[Records from a collection]
import Mathlib

/-!
# LangWeilTransfer, support item `TameResolution` (stmt-ValiantsHypothesis-6378) — the Bézout
# cofactors of the resultant as EXPLICIT adjugate entries of the Sylvester matrix

Route `LangWeilTransfer` of `ValiantsHypothesis` (conditional route; honest framing: bookkeeping,
nothing here bears on VP ≠ VNP). The one risk named in the quantitative roadmap of val-lit-p6 g9:
Mathlib's `Polynomial.exists_mul_add_mul_eq_C_resultant` produces the cofactors `f A + g B = Res`
ABSTRACTLY, so no height bound follows. Here the same cofactors are written out: the coefficients
of `B` (the cofactor of `g`) are the entries `adj(Syl(f, g))_{i, 0}` (`i < m`) of the adjugate of
the Sylvester matrix, and those of `A` are the entries `adj(Syl)_{m + i, 0}`; with
`LangWeilTransferTameResolutionDetWeight` this bounds their weights and degrees.

* `coe_fst_adjSylvester`, `coe_snd_adjSylvester` — the two components of `adjSylvester f g ⟨P, _⟩`
  as explicit sums `Σ_i (adj(Syl) *ᵥ coeffs P)_… X^i`;
* `exists_bezout_explicit` — `∃ A B`, `f A + g B = C (Res f g)`, `deg A < n`, `deg B < m`, and the
  coefficient formulas `B.coeff i = adj(Syl)_{castAdd i, 0}`, `A.coeff i = adj(Syl)_{natAdd i, 0}`.
-/

noncomputable section

open Polynomial

-- the summit and the problem share the name `ValiantsHypothesis` (D-0017 single-conjunct layout)
set_option linter.dupNamespace false

namespace Summit.ValiantsHypothesis.ValiantsHypothesis.Theorems.LangWeilTransfer

variable {R : Type*} [CommRing R] {m n : ℕ}

/-- The first component of `adjSylvester f g P`, as a polynomial:
`Σ_{i < m} (adj(Syl) *ᵥ coeffs(P))_{castAdd i} · X^i`. -/
theorem coe_fst_adjSylvester (f g : R[X]) (P : R[X]_(m + n)) :
    ((adjSylvester f g P).1 : R[X]) =
      ∑ i : Fin m, (Matrix.mulVec (sylvester f g m n).adjugate (fun j => (P : R[X]).coeff j)) (Fin.castAdd n i) • X ^ (i : ℕ) := by
  have h : adjSylvester f g P = ∑ j : Fin (m + n),
      (Matrix.mulVec (sylvester f g m n).adjugate (fun j => (P : R[X]).coeff j)) j • degreeLT.basisProd R m n j := by
    rw [adjSylvester, Matrix.toLin_apply]
    rfl
  rw [h, Fin.sum_univ_add]
  simp only [Prod.fst_add, Prod.fst_sum, Prod.smul_fst, degreeLT.basisProd_castAdd, degreeLT.basisProd_natAdd,
    smul_zero, Finset.sum_const_zero, add_zero]
  rw [Submodule.coe_sum]
  refine Finset.sum_congr rfl fun i _ => ?_
  rw [Submodule.coe_smul, degreeLT.basis_val]

/-- The second component of `adjSylvester f g P`, as a polynomial:
`Σ_{i < n} (adj(Syl) *ᵥ coeffs(P))_{natAdd i} · X^i`. -/
theorem coe_snd_adjSylvester (f g : R[X]) (P : R[X]_(m + n)) :
    ((adjSylvester f g P).2 : R[X]) =
      ∑ i : Fin n, (Matrix.mulVec (sylvester f g m n).adjugate (fun j => (P : R[X]).coeff j)) (Fin.natAdd m i) • X ^ (i : ℕ) := by
  have h : adjSylvester f g P = ∑ j : Fin (m + n),
      (Matrix.mulVec (sylvester f g m n).adjugate (fun j => (P : R[X]).coeff j)) j • degreeLT.basisProd R m n j := by
    rw [adjSylvester, Matrix.toLin_apply]
    rfl
  rw [h, Fin.sum_univ_add]
  simp only [Prod.snd_add, Prod.snd_sum, Prod.smul_snd, degreeLT.basisProd_castAdd, degreeLT.basisProd_natAdd,
    smul_zero, Finset.sum_const_zero, zero_add]
  rw [Submodule.coe_sum]
  refine Finset.sum_congr rfl fun i _ => ?_
  rw [Submodule.coe_smul, degreeLT.basis_val]

/-- Coefficients of `Σ_i c_i X^i` over `Fin k`. -/
theorem coeff_sum_fin_smul_X_pow {k : ℕ} (c : Fin k → R) (i : ℕ) :
    (∑ j : Fin k, c j • (X : R[X]) ^ (j : ℕ)).coeff i = if h : i < k then c ⟨i, h⟩ else 0 := by
  rw [finsetSum_coeff]
  simp only [coeff_smul, coeff_X_pow, smul_eq_mul, mul_ite, mul_one, mul_zero]
  split_ifs with h
  · rw [Finset.sum_eq_single ⟨i, h⟩]
    · simp
    · intro j _ hj
      rw [if_neg]
      intro hij
      exact hj (Fin.ext hij.symm)
    · intro hh; exact absurd (Finset.mem_univ _) hh
  · refine Finset.sum_eq_zero fun j _ => ?_
    rw [if_neg]
    intro hij
    exact h (hij ▸ j.is_lt)

/-- **Explicit Bézout cofactors.** For `deg f ≤ m`, `deg g ≤ n`, `(m, n) ≠ (0, 0)`: there are
`A, B` with `f A + g B = C (Res(f, g))`, `deg A < n`, `deg B < m`, whose coefficients are the
entries of the first column of the adjugate of the Sylvester matrix:
`B.coeff i = adj(Syl)_{castAdd i, 0}` (`i < m`), `A.coeff i = adj(Syl)_{natAdd i, 0}` (`i < n`). -/
theorem exists_bezout_explicit (f g : R[X]) (hf : f.natDegree ≤ m) (hg : g.natDegree ≤ n)
    (H : m ≠ 0 ∨ n ≠ 0) :
    ∃ A B : R[X], A.degree < n ∧ B.degree < m ∧ f * A + g * B = C (resultant f g m n) ∧
      (∀ i : ℕ, B.coeff i = if h : i < m then
        (sylvester f g m n).adjugate (Fin.castAdd n ⟨i, h⟩) ⟨0, by omega⟩ else 0) ∧
      (∀ i : ℕ, A.coeff i = if h : i < n then
        (sylvester f g m n).adjugate (Fin.natAdd m ⟨i, h⟩) ⟨0, by omega⟩ else 0) := by
  classical
  nontriviality R
  have hmn : 0 < m + n := by omega
  let e : R[X]_(m + n) := ⟨1, by
    rw [Polynomial.mem_degreeLT, degree_one, ← Nat.cast_zero]
    exact_mod_cast hmn⟩
  set Xp := adjSylvester f g e with hXp
  have hmain : ((sylvesterMap f g hf hg Xp)).1 = _ :=
    congr(($(sylveserMap_comp_adjSylvester f g hf hg) e).1)
  -- the vector `adj *ᵥ coeffs(1)` is the first column of the adjugate
  have hvec : ∀ j, (Matrix.mulVec (sylvester f g m n).adjugate (fun j => (e : R[X]).coeff j)) j =
      (sylvester f g m n).adjugate j ⟨0, hmn⟩ := by
    intro j
    change ∑ i, (sylvester f g m n).adjugate j i * (1 : R[X]).coeff i = _
    rw [Finset.sum_eq_single ⟨0, hmn⟩]
    · rw [coeff_one, if_pos rfl, mul_one]
    · intro i _ hi
      rw [coeff_one, if_neg, mul_zero]
      intro h0; exact hi (Fin.ext h0)
    · intro hh; exact absurd (Finset.mem_univ _) hh
  have he : (e : R[X]) = 1 := rfl
  refine ⟨Xp.2, Xp.1, by simpa [Polynomial.mem_degreeLT, -SetLike.coe_mem] using Xp.2.2,
    by simpa [Polynomial.mem_degreeLT, -SetLike.coe_mem] using Xp.1.2,
    by simpa [Algebra.smul_def, he] using hmain, fun i => ?_, fun i => ?_⟩
  · rw [hXp, coe_fst_adjSylvester, coeff_sum_fin_smul_X_pow]
    split_ifs with h
    · rw [hvec]
    · rfl
  · rw [hXp, coe_snd_adjSylvester, coeff_sum_fin_smul_X_pow]
    split_ifs with h
    · rw [hvec]
    · rfl

end Summit.ValiantsHypothesis.ValiantsHypothesis.Theorems.LangWeilTransfer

_PROMPT_
Nothing but the lines from the first line of the data through the line with "set_option linter.dupNamespace false" should be returned, exactly as they appear, both ends included.

_ANSWER SPACE_
import Mathlib

/-!
# LangWeilTransfer, support item `TameResolution` (stmt-ValiantsHypothesis-6378) — the Bézout
# cofactors of the resultant as EXPLICIT adjugate entries of the Sylvester matrix

Route `LangWeilTransfer` of `ValiantsHypothesis` (conditional route; honest framing: bookkeeping,
nothing here bears on VP ≠ VNP). The one risk named in the quantitative roadmap of val-lit-p6 g9:
Mathlib's `Polynomial.exists_mul_add_mul_eq_C_resultant` produces the cofactors `f A + g B = Res`
ABSTRACTLY, so no height bound follows. Here the same cofactors are written out: the coefficients
of `B` (the cofactor of `g`) are the entries `adj(Syl(f, g))_{i, 0}` (`i < m`) of the adjugate of
the Sylvester matrix, and those of `A` are the entries `adj(Syl)_{m + i, 0}`; with
`LangWeilTransferTameResolutionDetWeight` this bounds their weights and degrees.

* `coe_fst_adjSylvester`, `coe_snd_adjSylvester` — the two components of `adjSylvester f g ⟨P, _⟩`
  as explicit sums `Σ_i (adj(Syl) *ᵥ coeffs P)_… X^i`;
* `exists_bezout_explicit` — `∃ A B`, `f A + g B = C (Res f g)`, `deg A < n`, `deg B < m`, and the
  coefficient formulas `B.coeff i = adj(Syl)_{castAdd i, 0}`, `A.coeff i = adj(Syl)_{natAdd i, 0}`.
-/

noncomputable section

open Polynomial

-- the summit and the problem share the name `ValiantsHypothesis` (D-0017 single-conjunct layout)
set_option linter.dupNamespace false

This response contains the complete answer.